Although the staff are overpaid and mostly slow, which is typical of the Caribbean (my hotel alarm clock is set 19 minutes behind actual), they are extremely talkative and greet you at every opportunity, which can be tiresome if I just want to walk somewhere without having to exchange automatic desultory words. My friends and I have noticed how much more attentive the service is than the last time we were here. We have a dedicated butler in the Presidential Suite who is quick to execute even simple things like dinner reservations. For someone who books his own travel, I find some of the services excessive. I have never exchanged as many words with the housekeeping staff, extending to full conversations.

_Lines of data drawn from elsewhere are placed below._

import Mathlib
import Literature.AlgebraicGeometry.Resolution.CentreLocalRingLemmas
import Summits.ResolutionOfSingularities.ResolutionOfSingularities.Theorems.WeightedInvariantDescentPerfectToAllConstantQuotientRegular
import HarnessLib

/-!
# Crux `LogCanQuotLU` (stmt-ResolutionOfSingularities-17082), line `birth`:
# stub `stub_nonsingularDescent` — non-singular quotients by `p`-closed derivations are regular

Route `ResolutionOfSingularities/FoliationDescent`, crux #3 `LogCanQuotLU`, skeleton
`Cruxes/LogCanQuotLU/Lines/birth.lean`, stub `stub_nonsingularDescent` (the half of the crux that
is KNOWN in print: Rudakov–Shafarevich 1976, Thm. 1; Aramova–Avramov 1986, §1; Posva,
arXiv:2311.16694, Lemma p. 12), PROVED here with the registered signature verbatim.

**Statement.** `k` a field of characteristic `p`, `K ⊇ k` a field, `O` a valuation ring of `K`,
`S' ≤ O` a `k`-subalgebra whose local ring `S'_c` at the centre of `O` is regular, `D` a
`p`-closed `k`-derivation of `K` (`D^p = c·D`), `g ≠ 0` such that `g • D` preserves `S'_c`
(membership in `S'_c` being spelled `∃ a b, a ∈ S' ∧ b ∈ S' ∧ b ≠ 0 ∧ b⁻¹ ∈ O ∧ x = a / b`) and
is NON-SINGULAR there (`(g • D) x₀` is a unit of `O` for some `x₀ ∈ S'_c`). Then the subalgebra
`A = S' ∩ ker D` of constants is regular at the centre of `O`.

**Proof (plumbing around the landed abstract core).**
* `S'_c` is the explicit subalgebra `centreLocalRing O S' ⊆ K` (fractions `a / b`, `a, b ∈ S'`,
  `|b| = 1`; for `b ∈ S' ⊆ O`, `b ≠ 0 ∧ b⁻¹ ∈ O ↔ |b| = 1`), and regularity of
  `Localization.AtPrime (𝔪_O ∩ S')` is regularity of this subring
  (`Literature.AlgebraicGeometry.Resolution.isRegularLocalRing_centre_iff`).
* Rescale ON THE FIELD: `δ := w • D`, `w = ((g • D) x₀)⁻¹ g`, has `δ x₀ = 1`; by Hochschild's
  formula (`Literature.RingTheory.FormalGroups.iterate_prime_smul_apply`) and `D^p = c D`,
  `δ^p = b · D` with `b · D x₀ = δ^{p-1}(δ x₀) = δ^{p-1} 1 = 0`, so `δ^p = 0` on `K`.
* `δ` preserves `R := centreLocalRing O S'` (`((g•D) x₀)⁻¹ ∈ R` because `(g • D) x₀ = a/b ∈ R`
  is a unit of `O`, so `|a| = 1`), hence restricts to a `ℤ`-derivation `δ_R` of `R` with
  `δ_R x₀ = 1`, `δ_R^p = 0`; the landed core
  `Summit.….Theorems.ConstantQuotientRegular.isRegularLocalRing_of_nilpotent` (Taylor lemma +
  faithfully flat descent of regularity) gives that the subring `ker δ_R ⊆ R` is regular.
* `ker δ_R = centreLocalRing O A` as subsets of `K`: a fraction of constants is a constant, and a
  constant `z = s/t` (`s, t ∈ S'`, `|t| = 1`) equals `(z t^p)/t^p` with `t^p`, `z t^p = s t^{p-1}`
  constants in `S'`. Transport regularity along the resulting ring isomorphism
  (`IsRegularLocalRing.of_ringEquiv`) and back to `Localization.AtPrime (𝔪_O ∩ A)`.

The hypotheses `S'.FG`, `IsFractionRing S' K`, `D ≠ 0` of the registered statement are idle.
No new definitions; Mathlib used: `Derivation.mk'`, `AddMonoidHom.toIntLinearMap`,
`Derivation.leibniz`, `Derivation.leibniz_pow`, `CharP.cast_eq_zero`, `CharP.subring'`,
`charP_of_injective_algebraMap`, `IsRegularLocalRing.of_ringEquiv`,
`ValuationSubring.valuation_le_one_iff`; in-tree: `centreLocalRing`, `isRegularLocalRing_centre_iff`,
`inv_mem_centreLocalRing`, `div_mem_centreLocalRing`, `ne_zero_of_valuation_eq_one`
(`Literature/AlgebraicGeometry/Resolution`), `iterate_prime_smul_apply`, `iterate_succ_apply_one`
(`Literature/RingTheory/FormalGroups/HochschildFormulaProofs`),
`ConstantQuotientRegular.isRegularLocalRing_of_nilpotent`
(`Theorems/WeightedInvariantDescentPerfectToAllConstantQuotientRegular`).
-/

set_option linter.dupNamespace false -- single-problem summit: doubled namespace component is forced

noncomputable section

open IsLocalRing Literature.AlgebraicGeometry.Resolution

namespace Summit.ResolutionOfSingularities.ResolutionOfSingularities.Theorems

namespace NonsingularDescent

variable {k K : Type} [Field k] [Field K] [Algebra k K]

/-- An element of a valuation ring whose inverse also lies in the valuation ring has value `1`.
[folklore] -/
theorem valuation_eq_one_of_inv_mem {O : ValuationSubring K} {b : K} (hb : b ∈ O)
    (hbi : b⁻¹ ∈ O) (hb0 : b ≠ 0) : O.valuation b = 1 := by
  have hb1 : O.valuation b ≤ 1 := (O.valuation_le_one_iff b).mpr hb
  have hbi1 : O.valuation b⁻¹ ≤ 1 := (O.valuation_le_one_iff _).mpr hbi
  refine le_antisymm hb1 ?_
  calc (1 : _) = O.valuation b * O.valuation b⁻¹ := by
        rw [← map_mul, mul_inv_cancel₀ hb0, map_one]
    _ ≤ O.valuation b * 1 := mul_le_mul_right hbi1 _
    _ = O.valuation b := mul_one _

/-- **Bridge of spellings**: the crux's membership in the local ring `S'_c` of `S' ⊆ O` at the
centre of `O` (`x = a / b`, `a, b ∈ S'`, `b ≠ 0`, `b⁻¹ ∈ O`) is membership in the explicit
subalgebra `centreLocalRing O S'` (`x = a / b`, `a, b ∈ S'`, `|b| = 1`). [folklore] -/
theorem exists_iff_mem_centreLocalRing {O : ValuationSubring K} {S' : Subalgebra k K}
    (h' : S'.toSubring ≤ O.toSubring) (x : K) :
    (∃ a b : K, a ∈ S' ∧ b ∈ S' ∧ b ≠ 0 ∧ b⁻¹ ∈ O ∧ x = a / b) ↔ x ∈ centreLocalRing O S' := by
  constructor
  · rintro ⟨a, b, ha, hb, hb0, hbi, rfl⟩
    exact ⟨a, ha, b, hb, valuation_eq_one_of_inv_mem (h' hb) hbi hb0, rfl⟩
  · rintro ⟨a, ha, b, hb, hb1, rfl⟩
    refine ⟨a, b, ha, hb, ne_zero_of_valuation_eq_one hb1, ?_, rfl⟩
    rw [← O.valuation_le_one_iff, map_inv₀, hb1, inv_one]

/-- A `k`-derivation of `K` preserving (the image of) a ring `R ↪ K` restricts to a
(`ℤ`-)derivation of `R`. [folklore] -/
theorem exists_derivation_restrict {R : Type*} [CommRing R] (f : R →+* K)
    (hf : Function.Injective f) (δ : Derivation k K K) (h : ∀ z : R, ∃ z' : R, f z' = δ (f z)) :
    ∃ δR : Derivation ℤ R R, ∀ z : R, f (δR z) = δ (f z) := by
  choose F hF using h
  let φ : R →+ R :=
    { toFun := F
      map_zero' := hf (by rw [hF, map_zero, map_zero])
      map_add' := fun a b => hf (by rw [hF, map_add, map_add, map_add, hF, hF]) }
  refine ⟨Derivation.mk' φ.toIntLinearMap fun a b => hf ?_, hF⟩
  change f (F (a * b)) = f (a • F b + b • F a)
  rw [hF, map_mul, Derivation.leibniz, smul_eq_mul, smul_eq_mul, smul_eq_mul, smul_eq_mul,
    map_add, map_mul, map_mul, hF, hF]

/-- The constants of a derivation form a subring. [folklore] -/
theorem exists_subring_mem_iff {R : Type*} [CommRing R] (δ : Derivation ℤ R R) :
    ∃ S : Subring R, ∀ y : R, y ∈ S ↔ δ y = 0 :=
  ⟨{ carrier := {y | δ y = 0}
     mul_mem' := fun {a b} (ha : δ a = 0) (hb : δ b = 0) => show δ (a * b) = 0 by
       rw [Derivation.leibniz, ha, hb, smul_zero, smul_zero, add_zero]
     one_mem' := δ.map_one_eq_zero
     add_mem' := fun {a b} (ha : δ a = 0) (hb : δ b = 0) => show δ (a + b) = 0 by
       rw [map_add, ha, hb, add_zero]
     zero_mem' := map_zero δ
     neg_mem' := fun {a} (ha : δ a = 0) => show δ (-a) = 0 by rw [map_neg, ha, neg_zero] },
    fun _ => Iff.rfl⟩

end NonsingularDescent

open NonsingularDescent in
/-- **Stub `stub_nonsingularDescent` of crux `LogCanQuotLU`, line `birth` — non-singular
quotients are regular** (registered signature verbatim). In the situation of the crux (`S' ≤ O`
regular at the centre of the valuation ring `O`, `D` a `p`-closed `k`-derivation of `K`, `g ≠ 0`
with `g • D` preserving the local ring `S'_c`) and in the NON-SINGULAR case (`(g • D) x₀` a unit of
`O` for some `x₀ ∈ S'_c`), the subalgebra `A = S' ∩ ker D` is regular at the centre of `O`.
Proof: identify `S'_c` with `centreLocalRing O S' ⊆ K`; rescale `δ = ((g•D) x₀)⁻¹ g • D` on `K`
(`δ x₀ = 1`, `δ^p = 0` by Hochschild's formula and `p`-closedness); restrict `δ` to `S'_c` and
apply the landed Taylor-lemma/flat-descent core
`ConstantQuotientRegular.isRegularLocalRing_of_nilpotent` to get `(S'_c)^δ` regular; finally
`(S'_c)^δ = centreLocalRing O A` inside `K` (`z = s/t = (z t^p)/t^p`).
[cite: AramovaAvramov1986, §1] [cite: RudakovShafarevich1976, Thm. 1]
[cite: Posva2023, Lemma p. 12] -/
theorem stub_nonsingularDescent :
  ∀ p : ℕ, p.Prime → ∀ (k K : Type) [Field k] [CharP k p] [Field K] [Algebra k K]
    (O : ValuationSubring K) (S' : Subalgebra k K) (h' : S'.toSubring ≤ O.toSubring)
    (D : Derivation k K K) (g : K) (A : Subalgebra k K) (hA : A.toSubring ≤ O.toSubring),
    S'.FG → IsFractionRing S' K →
    IsRegularLocalRing
      (Localization.AtPrime (Ideal.comap (Subring.inclusion h') (IsLocalRing.maximalIdeal O))) →
    D ≠ 0 → (∃ c : K, ∀ x : K, (⇑D)^[p] x = c * D x) → g ≠ 0 →
    (∀ x : K, (∃ a b : K, a ∈ S' ∧ b ∈ S' ∧ b ≠ 0 ∧ b⁻¹ ∈ O ∧ x = a / b) →
      ∃ a b : K, a ∈ S' ∧ b ∈ S' ∧ b ≠ 0 ∧ b⁻¹ ∈ O ∧ (g • D) x = a / b) →
    (∃ x : K, (∃ a b : K, a ∈ S' ∧ b ∈ S' ∧ b ≠ 0 ∧ b⁻¹ ∈ O ∧ x = a / b) ∧
      (g • D) x ≠ 0 ∧ ((g • D) x)⁻¹ ∈ O) →
    (∀ x : K, x ∈ A ↔ (x ∈ S' ∧ D x = 0)) →
    IsRegularLocalRing
      (Localization.AtPrime (Ideal.comap (Subring.inclusion hA) (IsLocalRing.maximalIdeal O))) := by
  intro p hp k K _ _ _ _ O S' h' D g A hA _hfg _hfrac hreg _hD hpc hg hpres hns hchar
  haveI : Fact p.Prime := ⟨hp⟩
  have hp2 : 2 ≤ p := hp.two_le
  haveI : CharP K p := charP_of_injective_algebraMap (algebraMap k K).injective p
  -- (1) the local ring `S'_c = centreLocalRing O S' ⊆ K`, regular by hypothesis
  have hmem : ∀ x : K, (∃ a b : K, a ∈ S' ∧ b ∈ S' ∧ b ≠ 0 ∧ b⁻¹ ∈ O ∧ x = a / b) ↔
      x ∈ centreLocalRing O S' := exists_iff_mem_centreLocalRing h'
  haveI hRreg : IsRegularLocalRing (centreLocalRing O S') :=
    (isRegularLocalRing_centre_iff S' h').mp hreg
  haveI : CharP (centreLocalRing O S') p := CharP.subring' K p (centreLocalRing O S').toSubring
  have hgD : ∀ y : K, (g • D) y = g * D y := fun y => by
    rw [Derivation.smul_apply, smul_eq_mul]
  -- (2) the non-singular point `x₀`: `v = (g • D) x₀` is a unit of `O`, and `v⁻¹ ∈ S'_c`
  obtain ⟨x₀, hx₀, hv0, hvi⟩ := hns
  have hx₀R : x₀ ∈ centreLocalRing O S' := (hmem x₀).mp hx₀
  have hDx₀ : D x₀ ≠ 0 := by
    intro h0
    apply hv0
    rw [hgD, h0, mul_zero]
  have hvinvR : ((g • D) x₀)⁻¹ ∈ centreLocalRing O S' := by
    obtain ⟨a, b, ha, hb, hb0, hbi, hab⟩ := hpres x₀ hx₀
    have ha0 : a ≠ 0 := by
      rintro rfl
      rw [zero_div] at hab
      exact hv0 hab
    have ha1 : O.valuation a = 1 := by
      refine valuation_eq_one_of_inv_mem (h' ha) ?_ ha0
      have h1 : a = (g • D) x₀ * b := by rw [hab, div_mul_cancel₀ a hb0]
      rw [h1, mul_inv]
      exact O.mul_mem _ _ hvi hbi
    rw [hab]
    exact inv_mem_centreLocalRing ha hb ha1
  -- (3) the rescaled derivation `w • D`, `w = v⁻¹ g`, on `K`: slice `x₀`, nilpotent
  obtain ⟨w, hw⟩ : ∃ w : K, w = ((g • D) x₀)⁻¹ * g := ⟨_, rfl⟩
  have hwD : ∀ y : K, (w • D) y = w * D y := fun y => by
    rw [Derivation.smul_apply, smul_eq_mul]
  have hwne : w ≠ 0 := by
    rw [hw]
    exact mul_ne_zero (inv_ne_zero hv0) hg
  have hδx₀ : (w • D) x₀ = 1 := by
    rw [hwD, hw, mul_assoc, ← hgD]
    exact inv_mul_cancel₀ hv0
  obtain ⟨c, hc⟩ := hpc
  have hnil : ∀ y : K, (⇑(w • D))^[p] y = 0 := by
    have hb : ∀ y : K, (⇑(w • D))^[p] y = (w ^ p * c + (⇑(w • D))^[p - 1] w) * D y := fun y => by
      rw [Literature.RingTheory.FormalGroups.iterate_prime_smul_apply p D w y, hc y]
      ring
    have h1 : (⇑(w • D))^[p] x₀ = 0 := by
      rw [show p = p - 2 + 1 + 1 by omega, Function.iterate_succ_apply, hδx₀]
      exact Literature.RingTheory.FormalGroups.iterate_succ_apply_one _ _
    have hb0 : w ^ p * c + (⇑(w • D))^[p - 1] w = 0 := by
      have h2 := hb x₀
      rw [h1] at h2
      exact (mul_eq_zero.mp h2.symm).resolve_right hDx₀
    intro y
    rw [hb y, hb0, zero_mul]
  -- (4) `w • D` preserves `S'_c`; restrict it to a derivation `δR` of `S'_c`
  have hδmem : ∀ z ∈ centreLocalRing O S', (w • D) z ∈ centreLocalRing O S' := by
    intro z hz
    obtain ⟨a, b, ha, hb, hb0, hbi, hab⟩ := hpres z ((hmem z).mpr hz)
    rw [hwD, hw, mul_assoc, ← hgD, hab]
    exact (centreLocalRing O S').mul_mem hvinvR ((hmem _).mp ⟨a, b, ha, hb, hb0, hbi, rfl⟩)
  obtain ⟨δR, hδR'⟩ := exists_derivation_restrict (centreLocalRing O S').val.toRingHom
    Subtype.val_injective (w • D) fun z => ⟨⟨(w • D) z, hδmem z z.2⟩, rfl⟩
  have hδR : ∀ z : centreLocalRing O S', ((δR z : centreLocalRing O S') : K) = (w • D) z := hδR'
  have hiter : ∀ (n : ℕ) (z : centreLocalRing O S'),
      (((⇑δR)^[n] z : centreLocalRing O S') : K) = (⇑(w • D))^[n] (z : K) := by
    intro n
    induction n with
    | zero => intro z; rfl
    | succ n ih =>
      intro z
      rw [Function.iterate_succ_apply', Function.iterate_succ_apply', hδR, ih]
  have hδRp : ∀ r : centreLocalRing O S', (⇑δR)^[p] r = 0 := fun r =>
    Subtype.ext (by rw [hiter, hnil, ZeroMemClass.coe_zero])
  have hδRx₀ : δR ⟨x₀, hx₀R⟩ = 1 := Subtype.ext (by rw [hδR, OneMemClass.coe_one]; exact hδx₀)
  -- (5) the ring of constants of `δR` is regular (Taylor lemma + flat descent: the landed core)
  obtain ⟨S, hS⟩ := exists_subring_mem_iff δR
  have hSreg : IsRegularLocalRing S :=
    ConstantQuotientRegular.isRegularLocalRing_of_nilpotent p hδRx₀ S hS hδRp
  -- (6) `S = centreLocalRing O A` inside `K`
  have hAmem : ∀ z : K, z ∈ centreLocalRing O A ↔
      z ∈ centreLocalRing O S' ∧ (w • D) z = 0 := by
    intro z
    constructor
    · rintro ⟨a, ha, b, hb, hb1, rfl⟩
      obtain ⟨haS, hDa⟩ := (hchar a).mp ha
      obtain ⟨hbS, hDb⟩ := (hchar b).mp hb
      refine ⟨⟨a, haS, b, hbS, hb1, rfl⟩, ?_⟩
      have hb0 : b ≠ 0 := ne_zero_of_valuation_eq_one hb1
      have h1 : D (a / b * b) = a / b * D b + b * D (a / b) := by
        rw [Derivation.leibniz, smul_eq_mul, smul_eq_mul]
      rw [div_mul_cancel₀ a hb0, hDa, hDb, mul_zero, zero_add] at h1
      rw [hwD, (mul_eq_zero.mp h1.symm).resolve_left hb0, mul_zero]
    · rintro ⟨⟨s, hs, t, ht, ht1, rfl⟩, hDz⟩
      have ht0 : t ≠ 0 := ne_zero_of_valuation_eq_one ht1
      have hDz' : D (s / t) = 0 := by
        rw [hwD] at hDz
        exact (mul_eq_zero.mp hDz).resolve_left hwne
      have hDtp : D (t ^ p) = 0 := by
        rw [Derivation.leibniz_pow, nsmul_eq_mul, CharP.cast_eq_zero K p, zero_mul]
      have htpA : t ^ p ∈ A := (hchar _).mpr ⟨S'.pow_mem ht p, hDtp⟩
      have hztp : s / t * t ^ p ∈ A := by
        refine (hchar _).mpr ⟨?_, ?_⟩
        · obtain ⟨q, hq⟩ : ∃ q, p = q + 1 := ⟨p - 1, by omega⟩
          have h1 : s / t * t ^ p = s * t ^ q := by
            rw [hq, pow_succ]
            calc s / t * (t ^ q * t) = s / t * t * t ^ q := by ring
              _ = s * t ^ q := by rw [div_mul_cancel₀ s ht0]
          rw [h1]
          exact S'.mul_mem hs (S'.pow_mem ht q)
        · rw [Derivation.leibniz, smul_eq_mul, smul_eq_mul, hDtp, hDz', mul_zero, mul_zero,
            add_zero]
      have htp1 : O.valuation (t ^ p) = 1 := by rw [map_pow, ht1, one_pow]
      have htp0 : t ^ p ≠ 0 := pow_ne_zero p ht0
      have h2 : s / t = s / t * t ^ p / t ^ p := by rw [mul_div_cancel_right₀ _ htp0]
      rw [h2]
      exact div_mem_centreLocalRing hztp htpA htp1
  have hSmem : ∀ y : centreLocalRing O S', y ∈ S ↔ (w • D) (y : K) = 0 := fun y => by
    rw [hS]
    constructor
    · intro h
      rw [← hδR, h, ZeroMemClass.coe_zero]
    · intro h
      exact Subtype.ext (by rw [hδR, h, ZeroMemClass.coe_zero])
  -- (7) transport regularity along `S ≃+* centreLocalRing O A` and back to the localization
  let e : S ≃+* centreLocalRing O A :=
    { toFun := fun y => ⟨((y : centreLocalRing O S') : K),
        (hAmem _).mpr ⟨(y : centreLocalRing O S').2, (hSmem _).mp y.2⟩⟩
      invFun := fun z => ⟨⟨(z : K), ((hAmem _).mp z.2).1⟩, (hSmem _).mpr ((hAmem _).mp z.2).2⟩
      left_inv := fun _ => rfl
      right_inv := fun _ => rfl
      map_mul' := fun _ _ => rfl
      map_add' := fun _ _ => rfl }
  haveI := hSreg
  exact (isRegularLocalRing_centre_iff A hA).mpr (IsRegularLocalRing.of_ringEquiv e)

end Summit.ResolutionOfSingularities.ResolutionOfSingularities.Theorems

end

My last time here, the weather was unseasonably cold and windy so I did not entertain the legendary water slides here, but I had a good run in them this trip. I took plenty of walks along the beautiful beaches, most of which are private on Paradise Island. I have been told that as gorgeous as these white-sand beaches are, the ones on other nearby Bahamian islands are even better.
I have been eating lavishly here, due to the generosity of my friend benefactor. One day, I had my first ever yacht experience. I have been on a sailboat several times. Chartered luxury yachts are over-the-top, similar to private jets in the level of unnecessary comfort. The yacht we went on was 104 feet long. There were 11 of us and 5 crew with South African, English, and Australian accents. The crew consisted of a captain, a first mate, two cute women serving drinks and performing stewardess duties, and a cook. We spent seven hours on the boat, so I did not even see the bedrooms, although one of the passengers slept for a good chunk of it.
We motored to nearby Rose Island, which you can see on the map above. The yacht holds a couple of WaveRunners, a kayak, snorkeling equipement, a paddleboard, etc. There was some miscommunication so scuba diving and fishing gear were not loaded on the yacht. I jet-skied around a bit and went snorkeling. I also did several flips off the boat into the water. The yacht is tall enough that jumping from the top deck gave me a long moment of hesitation. The entire experience was lovely, and the weather cooperated fully. I was with several gamblers, so there was also wagering on NFL football, poker, and proposition bets as to the number of burpees one could do in an hour and swimming to another caye and back. I know some readers may be wondering, but I believe the yacht expense was $10,500-$13,000, less than what I would have expected and certainly manageable with enough rich passengers. Amusingly, there was a per-person charge beyond a certain number of $160 per head.
I flew from Israel to The Bahamas, but I return to the Middle East after this island detour.